- To do -
Go to the line holding "ShearStage.moved (fun _" in the entries below and write out exactly every line down to and including the line holding "rw [Lst_succ, ShearStage.moved_apply, Lst_eq_Theta".

- The input -
/-- Iterated: `L_n(t) = L_s(t)` for `s ≤ n` and `t ≤ σ_{s+1}`. [folklore] -/
theorem Lst_eq_of_le {s n : ℕ} (hsn : s ≤ n) {t : ℝ} (ht : t ≤ σ (s + 1)) : Lst n t = Lst s t := by
  induction n, hsn using Nat.le_induction with
  | base => rfl
  | succ n hn ih =>
    rw [Lst_succ_eq_of_le (ht.trans (σ_strictMono.monotone (by omega))), ih]

/-! ## The transport equations -/

/-- The velocity of the `s`-truncated cascade at a time after all its stages: zero. [folklore] -/
theorem vel_eq_zero_of_ge {s : ℕ} {t : ℝ} (ht : σ s + T s ≤ t) : vel s t = 0 := by
  funext x
  rw [vel, Finset.sum_eq_zero]
  · rfl
  · intro r hr
    obtain ⟨h1, h2⟩ := Finset.mem_Icc.1 hr
    rw [stageDrift, deriv_amp_eq_zero, ShearStage.drift_zero]
    · rfl
    · rintro ⟨_, h⟩
      rcases eq_or_lt_of_le h2 with rfl | hlt
      · linarith
      · have := σ_strictMono.monotone (Nat.succ_le_of_lt hlt)
        have := σ_add_T_lt r
        linarith [T_pos s]

/-- The velocity recursion: `vel (s+1) t = vel s t + stageDrift (s+1) t`. [folklore] -/
theorem vel_succ (s : ℕ) (t : ℝ) : vel (s + 1) t = vel s t + stageDrift (s + 1) t := by
  funext x
  simp only [vel, Pi.add_apply]
  rw [Finset.sum_Icc_succ_top (by omega : 1 ≤ s + 1)]

/-- **The inviscid profiles solve the transport equation of their truncated cascade**, on the
whole time axis. [folklore] -/
theorem isClassicalScalarTransportOn_Lst (s : ℕ) : Torus.IsClassicalScalarTransportOn univ 0 (vel s) (Lst s) := by
  induction s with
  | zero =>
    refine ⟨isSmoothSpaceTimeOn_vel 0, isSmoothSpaceTimeOn_Lst 0, fun t _ x => ?_, fun t _ => isDivFree_vel 0 t⟩
    have hv : vel 0 t = 0 := by funext y; simp [vel]
    rw [hv, zero_mul]
    simp [FunctionSpaces.Torus.timeDerivWithin, Lst_zero]
  | succ s ih =>
    refine ⟨isSmoothSpaceTimeOn_vel (s + 1), isSmoothSpaceTimeOn_Lst (s + 1), fun t _ x => ?_, fun t _ => isDivFree_vel _ t⟩
    rw [zero_mul]
    by_cases ht : t < σ (s + 1)
    · -- before stage `s+1` starts: the profile and the velocity are those of the `s`-cascade
      have hθ : ∀ᶠ τ in 𝓝 t, Lst (s + 1) τ = Lst s τ := by
        filter_upwards [Iio_mem_nhds ht] with τ hτ using Lst_succ_eq_of_le (le_of_lt hτ)
      have hv : vel (s + 1) t = vel s t := by
        rw [vel_succ, stageDrift, deriv_amp_eq_zero (fun h => by linarith [h.1]), ShearStage.drift_zero, add_zero]
      rw [ShearStage.transport_congr hθ hv x]
      have := ih.transport t (mem_univ t) x
      rwa [zero_mul] at this
    · -- after stage `s` is over: a static profile carried by the moving shear of stage `s+1`
      push Not at ht
      have hgt : σ s + T s < t := lt_of_lt_of_le (σ_add_T_lt s) ht
      have hθ : ∀ᶠ τ in 𝓝 t, Lst (s + 1) τ =
          ShearStage.moved (fun _ => cascadePF.Theta (cascadePF.F extra) s) (dir (s + 1)) (dir (s + 2)) (stQ (s + 1)) (amp (s + 1)) τ := by
        filter_upwards [Ioi_mem_nhds hgt] with τ hτ
        funext y
        rw [Lst_succ, ShearStage.moved_apply, Lst_eq_Theta (le_of_lt hτ)]
      have hv : vel (s + 1) t = (fun t => ShearStage.drift (dir (s + 1)) (dir (s + 2)) (stQ (s + 1)) (deriv (amp (s + 1)) t)) t := by
        rw [vel_succ, vel_eq_zero_of_ge hgt.le, zero_add]; rfl
      rw [ShearStage.transport_congr (v₂ := fun t => ShearStage.drift (dir (s + 1)) (dir (s + 2)) (stQ (s + 1)) (deriv (amp (s + 1)) t)) hθ hv x]
      exact ShearStage.transport_moved_static (cascadePF.isSmooth_Theta _ s) (dir_succ_ne (s + 1)).symm _ (contDiff_amp (s + 1)) t x

/-! ## Gradient growth under a shear -/

/-- The coordinate bound `|w_j| ≤ ‖w‖` in `ℝ²`. [folklore] -/
theorem abs_apply_le_norm (w : E²) (j : Fin 2) : |w j| ≤ ‖w‖ := by
  simpa using PiLp.norm_apply_le w j

/-- **Gradient growth under a shear**: if `‖∇Θ‖ ≤ C` and `|φ'| ≤ M` then
`‖∇(Θ ∘ Φ_φ)‖ ≤ (1 + M) C` (chain rule; `‖DΦ̃‖ ≤ 1 + M`). [folklore] -/
theorem norm_gradient_comp_shearMap_le {Θ : 𝕋² → ℝ} (hΘ : IsSmooth Θ) {C : ℝ} (hC : ∀ x, ‖gradient Θ x‖ ≤ C)
    (i j : Fin 2) (Q : ShearProfile) {M : ℝ} (hM0 : 0 ≤ M) (hM : ∀ t, |deriv Q t| ≤ M) (x : 𝕋²) :
    ‖gradient (fun y => Θ (shearMap i j Q y)) x‖ ≤ (1 + M) * C := by
  obtain ⟨y, rfl⟩ := proj_surjective x
  have hC0 : 0 ≤ C := (norm_nonneg _).trans (hC (proj y))
  -- the derivative of the shear lift and its norm bound
  have h1 : HasFDerivAt (fun y : E² => y j) (EuclideanSpace.proj j : E² →L[ℝ] ℝ) y :=
    (EuclideanSpace.proj j : E² →L[ℝ] ℝ).hasFDerivAt
  have h2 : HasDerivAt Q (deriv Q (y j)) (y j) := (Q.contDiff.differentiable (by simp)).differentiableAt.hasDerivAt
  have hφ : HasFDerivAt (fun y : E² => Q (y j)) (deriv Q (y j) • (EuclideanSpace.proj j : E² →L[ℝ] ℝ)) y :=
    h2.comp_hasFDerivAt y h1
  set L : E² →L[ℝ] E² := ContinuousLinearMap.id ℝ E² -
    (deriv Q (y j) • (EuclideanSpace.proj j : E² →L[ℝ] ℝ)).smulRight (EuclideanSpace.single i (1 : ℝ)) with hL_def
  have hL : HasFDerivAt (shearMapLift i j Q) L y := by
    unfold shearMapLift
    exact (hasFDerivAt_id y).sub (hφ.smul_const _)
  have hLb : ∀ w : E², ‖L w‖ ≤ (1 + M) * ‖w‖ := by
    intro w
    have hw : L w = w - (deriv Q (y j) * w j) • EuclideanSpace.single i (1 : ℝ) := by
      simp [hL_def]
    rw [hw]
    calc ‖w - (deriv Q (y j) * w j) • EuclideanSpace.single i (1 : ℝ)‖
        ≤ ‖w‖ + ‖(deriv Q (y j) * w j) • EuclideanSpace.single i (1 : ℝ)‖ := norm_sub_le _ _
      _ = ‖w‖ + |deriv Q (y j)| * |w j| := by
          rw [norm_smul, PiLp.norm_single, norm_one, mul_one, Real.norm_eq_abs, abs_mul]
      _ ≤ ‖w‖ + M * ‖w‖ := by
          gcongr
          · exact hM _
          · exact abs_apply_le_norm w j
      _ = (1 + M) * ‖w‖ := by ring
  -- the gradient of the composition
  set g : E² := gradient (fun z => Θ (shearMap i j Q z)) (proj y) with hg_def
  have hΘd : Differentiable ℝ (lift Θ) := hΘ.differentiable (by simp)
  have hlift : lift (fun z => Θ (shearMap i j Q z)) = lift Θ ∘ shearMapLift i j Q := by
    funext y'
    simp only [lift_apply, Function.comp_apply, shearMap_proj]
  have key : ‖g‖ ^ 2 ≤ (1 + M) * C * ‖g‖ := by
    rw [← real_inner_self_eq_norm_sq, FunctionSpaces.Torus.inner_gradient_left, ← fderiv_lift, hlift,
      fderiv_comp y (hΘd _) hL.differentiableAt, hL.fderiv, ContinuousLinearMap.comp_apply, fderiv_lift,
      ← FunctionSpaces.Torus.inner_gradient_left]
    calc ⟪gradient Θ (proj (shearMapLift i j Q y)), L g⟫_ℝ ≤ ‖gradient Θ (proj (shearMapLift i j Q y))‖ * ‖L g‖ :=
          real_inner_le_norm _ _
      _ ≤ C * ((1 + M) * ‖g‖) := mul_le_mul (hC _) (hLb g) (norm_nonneg _) hC0
      _ = (1 + M) * C * ‖g‖ := by ring
  have hK : 0 ≤ (1 + M) * C := by positivity
  nlinarith [key, norm_nonneg g, hK]

/-- The same for an amplitude-scaled profile `c φ`, `0 ≤ c ≤ 1`. [folklore] -/
theorem norm_gradient_comp_shearMap_amp_le {Θ : 𝕋² → ℝ} (hΘ : IsSmooth Θ) {C : ℝ} (hC : ∀ x, ‖gradient Θ x‖ ≤ C)
    (i j : Fin 2) (Q : ShearProfile) {M : ℝ} (hM0 : 0 ≤ M) (hM : ∀ t, |deriv Q t| ≤ M) {c : ℝ} (hc : c ∈ Icc (0 : ℝ) 1)
    (x : 𝕋²) : ‖gradient (fun y => Θ (shearMap i j (ShearStage.amp Q c) y)) x‖ ≤ (1 + M) * C := by
  refine norm_gradient_comp_shearMap_le hΘ hC i j _ hM0 (fun t => ?_) x
  have h : deriv (ShearStage.amp Q c) t = c * deriv Q t := by
    have hfun : ((ShearStage.amp Q c : ShearProfile) : ℝ → ℝ) = fun t => c * Q t := funext (ShearStage.amp_apply Q c)
    rw [hfun, deriv_const_mul _ ((Q.contDiff.differentiable (by simp)).differentiableAt)]
  rw [h, abs_mul, abs_of_nonneg hc.1]
  calc c * |deriv Q t| ≤ 1 * M := mul_le_mul hc.2 (hM t) (abs_nonneg _) zero_le_one
    _ = M := one_mul M

/-! ## Gradient bounds along the cascade -/

/-- The first derivative of a scaled profile. [folklore] -/
theorem deriv_scale (S : ShearProfile) (D : ℝ) (F : ℕ) (t : ℝ) : deriv (S.scale D F) t = D * F * deriv S (F * t) := by
  have hS : HasDerivAt S (deriv S (F * t)) (F * t) := ((S.contDiff.differentiable (by simp)).differentiableAt).hasDerivAt
  have h : HasDerivAt (fun t => D * S (F * t)) (D * (deriv S (F * t) * F)) t :=
    (hS.comp t ((hasDerivAt_id t).const_mul (F : ℝ) |>.congr_deriv (by simp))).const_mul D
  have hfun : (S.scale D F : ℝ → ℝ) = fun t => D * S (F * t) := funext fun t => S.scale_apply D F t
  rw [hfun, h.deriv]; ring

/-- **Bound of the first derivative of the stage profile**: `|Q_s'| ≤ D_s F_s L1_s`. [folklore] -/
theorem abs_deriv_stQ_le (s : ℕ) (t : ℝ) : |deriv (stQ s) t| ≤ Ds s * Fq s * L1 s := by
  unfold stQ ProfileFamily.stP ProfileFamily.stageProfile
  rw [deriv_scale, abs_mul, abs_mul]
  have hD : |disp (cascadePF.F extra) s| = Ds s := abs_of_pos (Ds_pos s)
  have hF : |((cascadePF.F extra s : ℕ) : ℝ)| = Fq s := abs_of_nonneg (Nat.cast_nonneg _)
  rw [hD, hF]
  exact mul_le_mul_of_nonneg_left ((L1_spec s).2 _) (by have := Ds_pos s; positivity)

/-- The growth factor of stage `s+1` fits the constants: `(1 + D_{s+1} F_{s+1} L1_{s+1}) Λ_s F_s ≤ Λ_{s+1} F_{s+1}`. [folklore] -/
theorem growth_le (s : ℕ) : (1 + Ds (s + 1) * Fq (s + 1) * L1 (s + 1)) * (Λ s * Fq s) ≤ Λ (s + 1) * Fq (s + 1) := by
  rw [Λ_succ, Ds_eq, Nat.add_sub_cancel]
  have hF : (Fq s : ℝ) ≤ Fq (s + 1) := by exact_mod_cast cascadePF.F_mono extra (Nat.le_succ s)
  have hFs := Fq_pos s
  have hΛ := Λ_nonneg s
  have hL := (L1_spec (s + 1)).1
  have e : (1 + 1 / (2 * (Fq s : ℝ)) * Fq (s + 1) * L1 (s + 1)) * (Λ s * Fq s) = Λ s * (Fq s + Fq (s + 1) * L1 (s + 1) / 2) := by
    field_simp
  rw [e, mul_assoc]
  refine mul_le_mul_of_nonneg_left ?_ hΛ
  have hFL : (0 : ℝ) ≤ Fq (s + 1) * L1 (s + 1) := by positivity
  nlinarith

/-- `F_0 = 1` as a real number. [folklore] -/
theorem Fq_zero : (Fq 0 : ℝ) = 1 := by unfold Fq; rw [cascadePF.F_zero]; simp

/-- **The cascade states have gradients `≤ Λ_s F_s`.** [folklore] -/
theorem norm_gradient_Theta_le (s : ℕ) (x : 𝕋²) : ‖gradient (cascadePF.Theta (cascadePF.F extra) s) x‖ ≤ Λ s * Fq s := by
  induction s generalizing x with
  | zero =>
    rw [Fq_zero, mul_one]
    exact (Γ₀_spec.2 x).trans (Γ₀_le_Λ 0)
  | succ s ih =>
    have hDFL : 0 ≤ Ds (s + 1) * Fq (s + 1) * L1 (s + 1) := by
      have := Ds_pos (s + 1); have := (L1_spec (s + 1)).1; positivity
    refine le_trans ?_ (growth_le s)
    exact norm_gradient_comp_shearMap_le (cascadePF.isSmooth_Theta _ s) ih _ _ _ hDFL (abs_deriv_stQ_le (s + 1)) x

/-- **Gradients of the moving profile during and after stage `s+1`**: for `t ≥ σ_{s+1}`,
`‖∇L_{s+1}(t)‖ ≤ Λ_{s+1} F_{s+1}`. [folklore] -/
theorem norm_gradient_Lst_succ_le (s : ℕ) {t : ℝ} (ht : σ (s + 1) ≤ t) (x : 𝕋²) :
    ‖gradient (Lst (s + 1) t) x‖ ≤ Λ (s + 1) * Fq (s + 1) := by
  have hstat : Lst s t = cascadePF.Theta (cascadePF.F extra) s := Lst_eq_Theta ((σ_add_T_lt s).le.trans ht)
  have hfun : Lst (s + 1) t = fun y => cascadePF.Theta (cascadePF.F extra) s
      (shearMap (dir (s + 1)) (dir (s + 2)) (ShearStage.amp (stQ (s + 1)) (amp (s + 1) t)) y) := by
    funext y; rw [Lst_succ, hstat]
  rw [hfun]
  have hDFL : 0 ≤ Ds (s + 1) * Fq (s + 1) * L1 (s + 1) := by
    have := Ds_pos (s + 1); have := (L1_spec (s + 1)).1; positivity
  refine le_trans ?_ (growth_le s)
  exact norm_gradient_comp_shearMap_amp_le (cascadePF.isSmooth_Theta _ s) (norm_gradient_Theta_le s) _ _ _ hDFL
    (abs_deriv_stQ_le (s + 1)) (amp_mem_Icc (s + 1) t) x

/-- **Gradient bound on the `k`-th slot**: for `k ≤ m`, `t ≤ σ_{k+1}` and (`k = 0` or `σ_k ≤ t`),
`‖∇L_m(t)‖ ≤ Λ_k F_k`. [folklore] -/
theorem norm_gradient_Lst_le {k m : ℕ} (hkm : k ≤ m) {t : ℝ} (hlo : k = 0 ∨ σ k ≤ t) (hhi : t ≤ σ (k + 1)) (x : 𝕋²) :
    ‖gradient (Lst m t) x‖ ≤ Λ k * Fq k := by
  rw [Lst_eq_of_le hkm hhi]
  cases k with
  | zero =>
    rw [Lst_zero, Fq_zero, mul_one]
    exact (Γ₀_spec.2 x).trans (Γ₀_le_Λ 0)
  | succ s =>
    have hlo' : σ (s + 1) ≤ t := by
      rcases hlo with h | h
      · exact absurd h (Nat.succ_ne_zero s)
      · exact h
    exact norm_gradient_Lst_succ_le s hlo' x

- Answer to the problem -
          ShearStage.moved (fun _ => cascadePF.Theta (cascadePF.F extra) s) (dir (s + 1)) (dir (s + 2)) (stQ (s + 1)) (amp (s + 1)) τ := by
        filter_upwards [Ioi_mem_nhds hgt] with τ hτ
        funext y
        rw [Lst_succ, ShearStage.moved_apply, Lst_eq_Theta (le_of_lt hτ)]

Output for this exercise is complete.